Built for the very tight end
At 20 KB the control most compressors expose — a generic quality slider — stops being a useful input. The constraint is.
Hits 20 KB, not “close to” 20 KB
State the cap; the algorithm binary-searches the quality scale, converging in roughly seven re-encodes. If quality 1 still doesn’t fit, it downscales pixel dimensions and tries again. You never bounce off the ceiling. 20 KB out, every time.

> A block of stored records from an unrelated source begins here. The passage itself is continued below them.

import Summits.QuantumFields.YangMills.Theorems.BalabanUVNodesC44IterMhFramedAtRecordParam
import Summits.QuantumFields.YangMills.Theorems.BalabanUVNodesC44IterMhRegularPr
import HarnessLib

/-!
# (ℓa-C)ᵖʳ FROM PRINT'S (14), PARAMETRIC IN THE FRAME CONSTANT — F6ᵖʳ RE-PRESSED (`…_param`: `c𝔥` a binder, `C₂(c𝔥) = (6.4·10¹²·c𝔥 + 2.56·10¹⁶)·L·N`), AND THE RECORD
# INSTANCES AT `hierFrameDatumOfRecord` WITH EVERY FRAME HYPOTHESIS DISCHARGED ((T1)∕(T2) FROM (14): `hierFrameDatumOfRecord_hdom_of_regular` ∕ `_hnear_of_regular`)

Cell `pub-ymgap` ∕ `ym-nodeO-ideate`, porter lineage `ymgap-nodeO-port-PTB-1` (gen 10); director-ym g24 №630 (2)(iii) (parametric re-press, commissioned; deprecate-and-add, new decl
names; the `≤ 1000` editions of ✓`…C44IterMhRegularPr` stay as the special case they are).  `--kind proof --supports stmt-QuantumFields-27238 --as helper`; count-neutral; NEW basename;
nothing appended, nothing re-declared.  [B7] = [Balaban1985Averaging]; [B11] = [Balaban1985Variational]; [I] = [Balaban1987RG1].

WHAT IS PROVED (0 def, 0 sorry, axioms standard; ns `Summit.QuantumFields.YangMills.Theorems.C44IterMh`):
* §1 (generic datum, `c𝔥 ∈ [0, 10¹⁰]` a binder) ★★★ `prop4LetterCPrAtRecord_of_regular_param`, ★ `prop4UniformPrAtRecord_of_letters_loopProfile_param`,
  ★ `prop4UniformPrAtRecord_of_letters_regular_param` — F6ᵖʳ's three doors with `prop4LetterCPrAtRecord_of_loopProfile_param` in place of F5ᵖʳ; two-line glue each.
* §2 (the record's own datum, NO frame hypothesis) ★★ `hierFrameDatumOfRecord_hdom_of_regular` ∕ ★★ `hierFrameDatumOfRecord_hnear_of_regular` ((T1)∕(T2) from print's (14):
  ✓`loopProfile_of_regular` ⊗ ✓`hierFrameDatumOfRecord_hdom`∕`_hnear`, c𝔥 = 40000), ★★★ `prop4LetterCPrAtRecord_hierFrame_of_regular` ((ℓa-C)ᵖʳ at
  `(2.816·10¹⁷·L·N, (2·10¹¹·L·N)⁻¹)` from (14) + `∀ x, x ∈ Ω_k` ALONE), ★ `prop4UniformPrAtRecord_hierFrame_of_letters_regular` (the G-door with that slot filled; the other letters
  DISPLAYED at the record's datum).

HONEST FRAMING.  Glue over landed theorems; (ℓa-C)ᵖʳ only in the small-field approximation (`Ω_k = T`); (ℓa-H)ᵖʳ, (ℓd)ᵖʳ, (ℓa-num), (ℓb), (ℓc) letters DISPLAYED; constants crude;
K0ᴬ ⟨stmt-QuantumFields-27238⟩ NOT closed; NODE O 0∕1; COUNT 8∕28 · K 1∕4 UNMOVED; finite `𝕋⁴_{L^K}` at fixed ε — NOT continuum ∕ ℝ⁴ ∕ OS ∕ Clay; **the Yang–Mills mass gap (Clay)
is NOT proved by any of this.**  No `sorry`, `instance`, `notation`, `set_option`; standard axioms.
-/

noncomputable section

open scoped Matrix Matrix.Norms.L2Operator InnerProductSpace ComplexConjugate Topology

namespace Summit.QuantumFields.YangMills.Theorems.C44IterMh

open Literature.MathematicalPhysics.QuantumFieldTheory.Balaban1983to89
open Literature.MathematicalPhysics.QuantumFieldTheory.Balaban1983to89.Node00
open T4Continuum BlockAveraging
open B15AveragingHolomorphic (loopMh iterMh coeField_iter_eq_iterMh)
open B11Eq115Space (NegSup NegSize levWeight)
open B11Eq103H1Complex (SiteL2K)
open ExpMeanLog (expMeanLogSU deltaSU)
open Filter
open Summit.QuantumFields.YangMills.Theorems.Prop4UniformAtRecord (prop4UniformPrAtRecord_of_letters_of_norm_J_le)

section Record

variable (F : T4Family) (N : ℕ) [NeZero N] {K : ℕ} (k : ℕ) (Ω : ℕ → Set (Site (F.P K) 0)) (U₀ : GaugeField (F.P K) 0 (SU N))

/-! ## §1  Generic datum, the window constant a binder -/

/-- ★★★ **THE FRAMED (ℓa-C) LETTER FROM (14), PARAMETRIC IN `c𝔥`**: `Prop4LetterCPrAtRecord … 𝔥 levB ((6.4·10¹²·c𝔥 + 2.56·10¹⁶)·L·N) ((2·10¹¹·L·N)⁻¹)` for every datum `𝔥`
carrying (hdom)∕(hnear) with window constant `c𝔥 ∈ [0, 10¹⁰]`, under print's (14) at all scales `j < k` and `∀ x, x ∈ Ω_k` (✓`loopProfile_of_regular` ⊗
✓`prop4LetterCPrAtRecord_of_loopProfile_param`). [cite: Balaban1985Variational, (14) p.280, (44) p.285, Prop. 4 (97)–(98) pp.292–293; Balaban1985Averaging, (92) p.31, Proposition 3 p.36; Balaban1987RG1, (0.8) p.253] -/
theorem prop4LetterCPrAtRecord_of_regular_param [Fact (0 < (F.L : ℝ))] [Fact (0 < (F.P K).eta k)] [Fact (0 < c0Rec F K k)] [Fact (∀ c, 0 < wBRec F K k c)]
    (𝔥 : FrameDatum (F.P K) N k U₀) (levB : PBond (F.P K) k → ℕ) (hΩ : ∀ x, x ∈ Ω k) {α : ℝ} (hα0 : 0 ≤ α) (hα : α * (11000000 * N) ≤ 1)
    (hreg : ∀ j, j < k → PlaqSmall (α * ((F.L : ℝ) ^ j * (F.P K).eta k) ^ 2) (Averaging.iter (avOfRecord F N K) j U₀))
    {c𝔥 : ℝ} (hc0 : 0 ≤ c𝔥) (hc : c𝔥 ≤ 10000000000)
    (hdom : ∀ Y : PBond (F.P K) 0 → Matrix (Fin N) (Fin N) ℂ, (∀ b, (Y b).trace = 0) → (F.L : ℝ) ^ k * ‖Y‖ < 1 / (25000000000 * (F.L : ℝ) * N) →
      expOver U₀ Y ∈ 𝔥.dom)
    (hnear : ∀ Y : PBond (F.P K) 0 → Matrix (Fin N) (Fin N) ℂ, (∀ b, (Y b).trace = 0) → (F.L : ℝ) ^ k * ‖Y‖ < 1 / (25000000000 * (F.L : ℝ) * N) →
      ∀ y : Site (F.P K) k, ‖𝔥.map (expOver U₀ Y) y - 1‖ ≤ c𝔥 * ((F.L : ℝ) ^ k * ‖Y‖) ∧ ‖𝔥.inv (expOver U₀ Y) y - 1‖ ≤ c𝔥 * ((F.L : ℝ) ^ k * ‖Y‖)) :
    Prop4LetterCPrAtRecord F N K k Ω U₀ 𝔥 levB ((6400000000000 * c𝔥 + 25600000000000000) * (F.L : ℝ) * N) (1 / (200000000000 * (F.L : ℝ) * N)) := by
  obtain ⟨hU₀, hε0, hε, hε50, hNε, hεsum⟩ := loopProfile_of_regular F N k U₀ hα0 hα hreg
  exact prop4LetterCPrAtRecord_of_loopProfile_param F N k Ω U₀ 𝔥 levB hU₀ hΩ _ hε0 hε hε50 hNε hεsum hc0 hc hdom hnear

Dimensions held until they can’t be
Sukat drops quality first and only downscales dimensions when quality alone can’t reach 20 KB. A 1000-pixel face that fits at 20 KB stays 1000 pixels; a high-detail 4000-pixel landscape gets downscaled because there’s no other way. The live preview shows you the actual output dimensions before you click download.
WebP support, not just JPEG
Below 50 KB the format gap widens fast. A 20 KB WebP carries roughly 40–50% more detail than a 20 KB JPEG of the same image. Sukat defaults to WebP. Pick JPEG only when the destination explicitly requires it.
HEIC-aware
iPhone HEIC photos decode directly — no separate convert-to-JPG step. Most online compressors silently fail on HEIC input.
Privacy by default
Compression runs entirely in your browser via the Canvas API. Your images never reach a server. Verify by switching to airplane mode after the page loads.